Material for this exercise:
import Literature.Probability.RandomPlanarGeometry.LoewnerCurveLimit
import Literature.Probability.RandomPlanarGeometry.SimpleCurveLoewner
import Literature.Probability.RandomPlanarGeometry.ChordalBoundary
import HarnessLib

/-!
# Limits of simple chordal curves in a Dobrushin domain are described by the Loewner evolution

Topic `Literature/Probability/RandomPlanarGeometry` (family `crit-ising`); theorems only, no
definition and no named fact. The Dobrushin-domain form of Kemppainen–Smirnov's main lemma
(Ann. Probab. 45 (2017), App. A, Lemma A.4; `LoewnerCurveLimit.lean` proves its half-plane
form `exists_capacity_parametrisation_of_limit`): the pathwise statement behind "a.s. the limit
curve can be fully described by the Loewner evolution, and the driving processes converge"
(KS Thm. 1.5 / Cor. 1.7; Chelkak–Duminil-Copin–Hongler–Kemppainen–Smirnov, C. R. Math. 352
(2014), Thm. 3) for ONE convergent sequence of curves and driving functions in a FIXED
Dobrushin domain `(D; a, b)` with chordal uniformizing map `φ : ℍ → D`.

* `MarkedDomain.IsChordalUniformizing.exists_inverse_boundaryExtension` — the inverse boundary
  correspondence `ψ : closure D ∖ {b} → ℍ̄` of the boundary extension `Φ` of `φ`
  (Carathéodory's theorem in the tree's disc form, `JordanDomain.IsDiscExtension`,
  `ChordalBoundary.lean`): continuous, `Φ ∘ ψ = id` on `closure D ∖ {b}`, `ψ ∘ Φ = id` on `ℍ̄`,
  `ψ = φ⁻¹` on `D`, `ψ a = 0`; and `tendsto_boundaryExtension_cocompact` (`Φ z → b` as
  `z → ∞` in `ℍ̄`);
* `MarkedDomain.IsChordalUniformizing.tendstoUniformlyOn_pullback` — if parametrised curves
  `c_n → c` uniformly and `c[0, s₀]` avoids `b`, the pull-backs `ψ ∘ c_n → ψ ∘ c` uniformly
  on `[0, s₀]` (uniform continuity of `ψ` on the compact `closure D ∖ B(b, ρ)`);
* **`MarkedDomain.IsChordalUniformizing.exists_isLoewnerDescribed_of_limit`** — let
  `c_n : [0, 1] → ℂ` be simple chordal curves in `(D; a, b)` (interior in `D`, entering `b`
  with diverging capacity) converging uniformly, as parametrised curves, to `c` with `c 0 = a`,
  `c 1 = b`, `c[0, 1) ⊆ closure D ∖ {b}` (boundary contact allowed); suppose their Loewner
  transforms `drivingFunction φ (c_n) → W` locally uniformly (`W` continuous), and that the
  capacity of the pull-back of `c[0, s]` grows strictly and diverges (the hypotheses of the
  half-plane lemma, stated for the pull-back `η` characterised by `Φ ∘ η = c`, `im η ≥ 0`).
  Then **the class of `c` is described through `φ` by `W`** (`IsLoewnerDescribed φ ⟦c⟧ W`),
  `W 0 = 0`, and the capacity parametrisations converge: the traces of the `c_n`-chains tend
  locally uniformly to a curve generating the chain of `W` whose `Φ`-image is `c`; the variant
  `exists_isLoewnerDescribed_of_limit_of_im` reads the divergence of the capacity off the
  unboundedness of `im η`; the common half-plane data are `exists_limit_pullback_data`;
* `exists_reparam_tendstoUniformly`, `exists_isLoewnerDescribed_of_tendsto_mk` — the same with
  the uniform convergence of parametrised curves replaced by the convergence `⟦c_n⟧ → ⟦c⟧` of
  curve classes (the topology of the laws of random curves).

## References

* A. Kemppainen, S. Smirnov, Ann. Probab. 45 (2017), Thm. 1.5, Cor. 1.7, App. A Lemma A.4
  (arXiv:1212.6215: Thm. 1.3, Cor. 1.5, Lemma 5.5). [KemppainenSmirnov2017]
* D. Chelkak, H. Duminil-Copin, C. Hongler, A. Kemppainen, S. Smirnov, C. R. Math. Acad. Sci.
  Paris 352 (2014) 157–161, Thm. 3 and p. 4. [CDHKSCRAS2014]
* Ch. Pommerenke, *Boundary Behaviour of Conformal Maps* (1992), Thm. 2.6. [PommerenkeBBCM1992]
-/

noncomputable section
import Mathlib
import HarnessLib
import Summits.HubbardSuperconductivity.HubbardSuperconductivity.Theorems.KLProgrammeKLRegimeSplitTwoLegSizesMSOfCurveJet

/-!
# K3 ENGINE child (stmt-HubbardSuperconductivity-20236 `KLRegimeEngineV16`) — the MULTI-SLOT ANGULAR curve-jet predicate `TwoLegCurveJetBoundMS`
# (statements only: the def, its symmetric-profile carrier, the single-slot embedding)

Cell gate-hubbard-kl, seat hubbard-kl-k3c3-p3 (g5, MS lane).  Companion of p2's `…TwoLegCurvatureDefs` (`TwoLegCurveJetBound`: single-slot, class-level)
and of p520144 `…TwoLegSizesMSOfCurveJet`.  Why a multi-slot ANGULAR predicate (memo HOME/hubbard-kl-k3c3-p3/MS-TRANSPORT.md = evidence #31 on 20236): the
curve profile `δ_n = F_n ∘ γ_K` reads the increment symbol at the frame's own Fermi point, so its `θ`-jets of order `3, 4` carry the TRANSPORT
`∂_r F_n(γ_K)·∂_θ^k u_K` of the frame's fine pieces (`≍ s_n·Gfr_k·U²·4^{(k−2)m}` for the piece at scale `m`) — content no `n`-keyed class-level bar holds
(`4^{(k−2)N}` summed over the pieces), exactly the MS-A34 mechanism the V16 multi-slot text `TwoLegSizesMSTQ` exists for.  The angular form of that text:

* `IsSymmetricProfile f` — `C⁴`, `2π`-periodic, even, `(π/2 − ·)`-invariant (what the G-extension needs to emit a symmetric `C⁴` frame);
* **`TwoLegCurveJetBoundMS L M c c' e R β U μ K n`** — an angular split `δ_n = δp n + Σ_{m ∈ Ioc n (nScales β)} δp m` into symmetric profiles with BASE jets
  `|∂^k δp n| ≤ curveJetBar c c' U k n` and SLOT jets `|∂^k δp m| ≤ e·pieceSize R U m k` (`k ≤ 4`; `e` = the transport allowance, to be fitted against
  `msBarQ G Q U n`);
* `twoLegCurveJetBoundMS_of_curveJetBound` — the single-slot predicate embeds (trivial split, any `e ≥ 0`);
* §2 (append, plan g16 (R26′)) `TwoLegCurveJetSplit … δp` — the same four conjuncts for a NAMED split (`TwoLegCurveJetBoundMS ↔ ∃ δp, …`), monotone in `(c, c', e)`.

Consumer (slot by slot ⇒ `TwoLegSizesMSWith/MSTQ`): `…TwoLegSizesMSOfCurveJetMS`.  Statements and bookkeeping only; nothing about the model is asserted.
References: BGM 2006 §2.4 (2.36), Thm 3.1 (3.2)–(3.3) [cite: BenfattoGiulianiMastropietro2006].
-/

noncomputable section

namespace Summit.HubbardSuperconductivity.HubbardSuperconductivity.Theorems.KLRegimeSplit

set_option linter.dupNamespace false -- summit = problem name (single-conjunct summit), D-0017

open Real Finset MeasureTheory Literature.MathematicalPhysics.QuantumLattice Literature.MathematicalPhysics.QuantumLattice.FermiRG
open Literature.Probability.LatticeModels
open Summit.HubbardSuperconductivity.HubbardSuperconductivity.Theorems.PerturbedFermiCurve

/-! ## §1 The multi-slot angular curve-jet predicate -/

/-- **A `D₄`-symmetric `C⁴` angular profile**: `C⁴`, `2π`-periodic, even, and invariant under `θ ↦ π/2 − θ` (what `isSymmetricFrame_piece` needs). -/
def IsSymmetricProfile (f : ℝ → ℝ) : Prop :=
  ContDiff ℝ 4 f ∧ Function.Periodic f (2 * π) ∧ (∀ θ, f (-θ) = f θ) ∧ (∀ θ, f (π / 2 - θ) = f θ)

section Defs

variable (L M : ℕ) [NeZero L] [NeZero M]

/-- **`TwoLegCurveJetBoundMS L M c c' e R β U μ K n`** — the MULTI-SLOT angular curve-jet bound of the scale-`n` profile: an angular split
`δ_n = δp n + Σ_{m ∈ Ioc n (nScales β)} δp m` into `D₄`-symmetric `C⁴` profiles, the base within `curveJetBar c c' U k n`, the slot-`m` part within
`e·pieceSize R U m k` (`k ≤ 4`; `e` = the transport allowance, intended `≤ msBarQ G Q U n`-type). -/
def TwoLegCurveJetBoundMS (c c' : ℕ → ℝ) (e : ℝ) (R : RenConsts) (β U μ : ℝ) (K : TrigPolyC4v) (n : ℕ) : Prop :=
  ∃ δp : ℕ → ℝ → ℝ,
    (∀ θ : ℝ, klTwoLegCurveProfile L M β U μ K n θ = δp n θ + ∑ m ∈ Ioc n (nScales β), δp m θ) ∧
    (∀ m, IsSymmetricProfile (δp m)) ∧
    (∀ k ≤ 4, ∀ θ : ℝ, |iteratedDeriv k (δp n) θ| ≤ curveJetBar c c' U k n) ∧
    (∀ m ∈ Ioc n (nScales β), ∀ k ≤ 4, ∀ θ : ℝ, |iteratedDeriv k (δp m) θ| ≤ e * pieceSize R U m k)

end Defs

section Basic

variable {L M : ℕ} [NeZero L] [NeZero M] {c c' : ℕ → ℝ} {e : ℝ} {R : RenConsts} {β U μ : ℝ} {K : TrigPolyC4v} {n : ℕ}

/-- The curve profile at every scale is even (unconditionally). -/
theorem klTwoLegCurveProfile_neg (β U μ : ℝ) (K : TrigPolyC4v) (n : ℕ) (θ : ℝ) :
    klTwoLegCurveProfile L M β U μ K n (-θ) = klTwoLegCurveProfile L M β U μ K n θ := by
  rcases n with _ | n
  · simp only [klTwoLegCurveProfile_zero, klLocalPart_neg, frameOnCurve_neg]
  · simp only [klTwoLegCurveProfile_succ, klLocalPart_neg]

/-- The curve profile at every scale is `(π/2 − ·)`-invariant (unconditionally). -/
theorem klTwoLegCurveProfile_pi_div_two_sub (β U μ : ℝ) (K : TrigPolyC4v) (n : ℕ) (θ : ℝ) :
    klTwoLegCurveProfile L M β U μ K n (π / 2 - θ) = klTwoLegCurveProfile L M β U μ K n θ := by
  rcases n with _ | n
  · simp only [klTwoLegCurveProfile_zero, klLocalPart_pi_div_two_sub, frameOnCurve_pi_div_two_sub]
  · simp only [klTwoLegCurveProfile_succ, klLocalPart_pi_div_two_sub]

/-- The zero profile is a symmetric profile. -/
theorem isSymmetricProfile_zero : IsSymmetricProfile (fun _ : ℝ => (0 : ℝ)) :=
  ⟨contDiff_const, fun _ => rfl, fun _ => rfl, fun _ => rfl⟩

/-- **The single-slot case**: `TwoLegCurveJetBound c c' … K n` gives `TwoLegCurveJetBoundMS c c' e R … K n` for every `e ≥ 0` (trivial split,
`δp n := δ_n`, `δp m := 0`; needs `0 ≤ R.Gfr j`). -/
theorem twoLegCurveJetBoundMS_of_curveJetBound (h : TwoLegCurveJetBound L M c c' β U μ K n) (he : 0 ≤ e) (hR : ∀ j, 0 ≤ R.Gfr j) :
    TwoLegCurveJetBoundMS L M c c' e R β U μ K n := by
  classical
  refine ⟨fun m => if m = n then klTwoLegCurveProfile L M β U μ K n else fun _ => 0, fun θ => ?_, fun m => ?_, fun k hk θ => ?_,
    fun m hm k hk θ => ?_⟩
  · have hzero : ∀ m ∈ Ioc n (nScales β), (if m = n then klTwoLegCurveProfile L M β U μ K n else fun _ => (0 : ℝ)) θ = 0 := by
      intro m hm
      have hne : m ≠ n := by have := (mem_Ioc.mp hm).1; omega
      simp [hne]
    rw [sum_eq_zero hzero]; simp
  · by_cases hm : m = n
    · simp only [hm, if_true]
      exact ⟨h.1, klTwoLegCurveProfile_periodic β U μ K n, klTwoLegCurveProfile_neg β U μ K n, klTwoLegCurveProfile_pi_div_two_sub β U μ K n⟩
    · simp only [hm, if_false]; exact isSymmetricProfile_zero
  · simp only [if_true]; exact h.2 k hk θ
  · have hne : m ≠ n := by have := (mem_Ioc.mp hm).1; omega
    simp only [hne, if_false]
    -- `iteratedDeriv k (fun _ => 0) θ = 0` for every `k`
    have hz : iteratedDeriv k (fun _ : ℝ => (0 : ℝ)) θ = 0 := by
      rw [iteratedDeriv_const]; simp
    have := mul_nonneg he (pieceSize_nonneg hR U m k)
    simpa [hz] using this

end Basic

/-! ## §2 (append, plan g16 (R26′)) The split as a PARAMETER: `TwoLegCurveJetSplit … δp` -/

section Split

variable (L M : ℕ) [NeZero L] [NeZero M]

/-- **`TwoLegCurveJetSplit L M c c' e R β U μ K n δp`** — the multi-slot angular curve-jet bound FOR A NAMED SPLIT `δp : ℕ → ℝ → ℝ` (the four conjuncts of
`TwoLegCurveJetBoundMS` with the witness exposed), so that a supplier can state its canonical frame-telescoped split by name (plan g16 (R26′): base =
the profile at the frame truncated at `n` with all finer θ-constant parts included, slot `m` = switching on the oscillating part of piece `m`). -/
def TwoLegCurveJetSplit (c c' : ℕ → ℝ) (e : ℝ) (R : RenConsts) (β U μ : ℝ) (K : TrigPolyC4v) (n : ℕ) (δp : ℕ → ℝ → ℝ) : Prop :=
  (∀ θ : ℝ, klTwoLegCurveProfile L M β U μ K n θ = δp n θ + ∑ m ∈ Ioc n (nScales β), δp m θ) ∧
    (∀ m, IsSymmetricProfile (δp m)) ∧
    (∀ k ≤ 4, ∀ θ : ℝ, |iteratedDeriv k (δp n) θ| ≤ curveJetBar c c' U k n) ∧
    (∀ m ∈ Ioc n (nScales β), ∀ k ≤ 4, ∀ θ : ℝ, |iteratedDeriv k (δp m) θ| ≤ e * pieceSize R U m k)

variable {L M}

/-- `TwoLegCurveJetBoundMS` is `∃ δp, TwoLegCurveJetSplit … δp` (by `Iff.rfl`). -/
theorem twoLegCurveJetBoundMS_iff_exists_split (c c' : ℕ → ℝ) (e : ℝ) (R : RenConsts) (β U μ : ℝ) (K : TrigPolyC4v) (n : ℕ) :
    TwoLegCurveJetBoundMS L M c c' e R β U μ K n ↔ ∃ δp, TwoLegCurveJetSplit L M c c' e R β U μ K n δp := Iff.rfl

/-- A named split gives the existential predicate. -/
theorem TwoLegCurveJetSplit.toMS {c c' : ℕ → ℝ} {e : ℝ} {R : RenConsts} {β U μ : ℝ} {K : TrigPolyC4v} {n : ℕ} {δp : ℕ → ℝ → ℝ}
    (h : TwoLegCurveJetSplit L M c c' e R β U μ K n δp) : TwoLegCurveJetBoundMS L M c c' e R β U μ K n := ⟨δp, h⟩

/-- **Monotonicity of a named split in the allowances** (the registrant's fit): `c ≤ d`, `c' ≤ d'`, `e ≤ e'` pointwise transport the bound
(nonnegative `R.Gfr`). -/
theorem TwoLegCurveJetSplit.mono {c c' d d' : ℕ → ℝ} {e e' : ℝ} {R : RenConsts} (hR : ∀ j, 0 ≤ R.Gfr j) (hcd : ∀ k, c k ≤ d k)
    (hcd' : ∀ k, c' k ≤ d' k) (hee' : e ≤ e') {β U μ : ℝ} {K : TrigPolyC4v} {n : ℕ} {δp : ℕ → ℝ → ℝ}
    (h : TwoLegCurveJetSplit L M c c' e R β U μ K n δp) : TwoLegCurveJetSplit L M d d' e' R β U μ K n δp := by
  obtain ⟨hsplit, hsym, hbase, hslot⟩ := h
  refine ⟨hsplit, hsym, fun k hk θ => (hbase k hk θ).trans (curveJetBar_mono hcd hcd' U k n), fun m hm k hk θ => (hslot m hm k hk θ).trans ?_⟩
  exact mul_le_mul_of_nonneg_right hee' (pieceSize_nonneg hR U m k)

/-- Monotonicity of the existential predicate in the allowances. -/
theorem TwoLegCurveJetBoundMS.mono {c c' d d' : ℕ → ℝ} {e e' : ℝ} {R : RenConsts} (hR : ∀ j, 0 ≤ R.Gfr j) (hcd : ∀ k, c k ≤ d k)
    (hcd' : ∀ k, c' k ≤ d' k) (hee' : e ≤ e') {β U μ : ℝ} {K : TrigPolyC4v} {n : ℕ}
    (h : TwoLegCurveJetBoundMS L M c c' e R β U μ K n) : TwoLegCurveJetBoundMS L M d d' e' R β U μ K n := by
  obtain ⟨δp, hδ⟩ := h
  exact ⟨δp, TwoLegCurveJetSplit.mono hR hcd hcd' hee' hδ⟩

end Split

end Summit.HubbardSuperconductivity.HubbardSuperconductivity.Theorems.KLRegimeSplit

end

Work required: Please return every line of the material above that includes "Probability".

Finished task:
import Literature.Probability.RandomPlanarGeometry.LoewnerCurveLimit
import Literature.Probability.RandomPlanarGeometry.SimpleCurveLoewner
import Literature.Probability.RandomPlanarGeometry.ChordalBoundary
Topic `Literature/Probability/RandomPlanarGeometry` (family `crit-ising`); theorems only, no
open Literature.Probability.LatticeModels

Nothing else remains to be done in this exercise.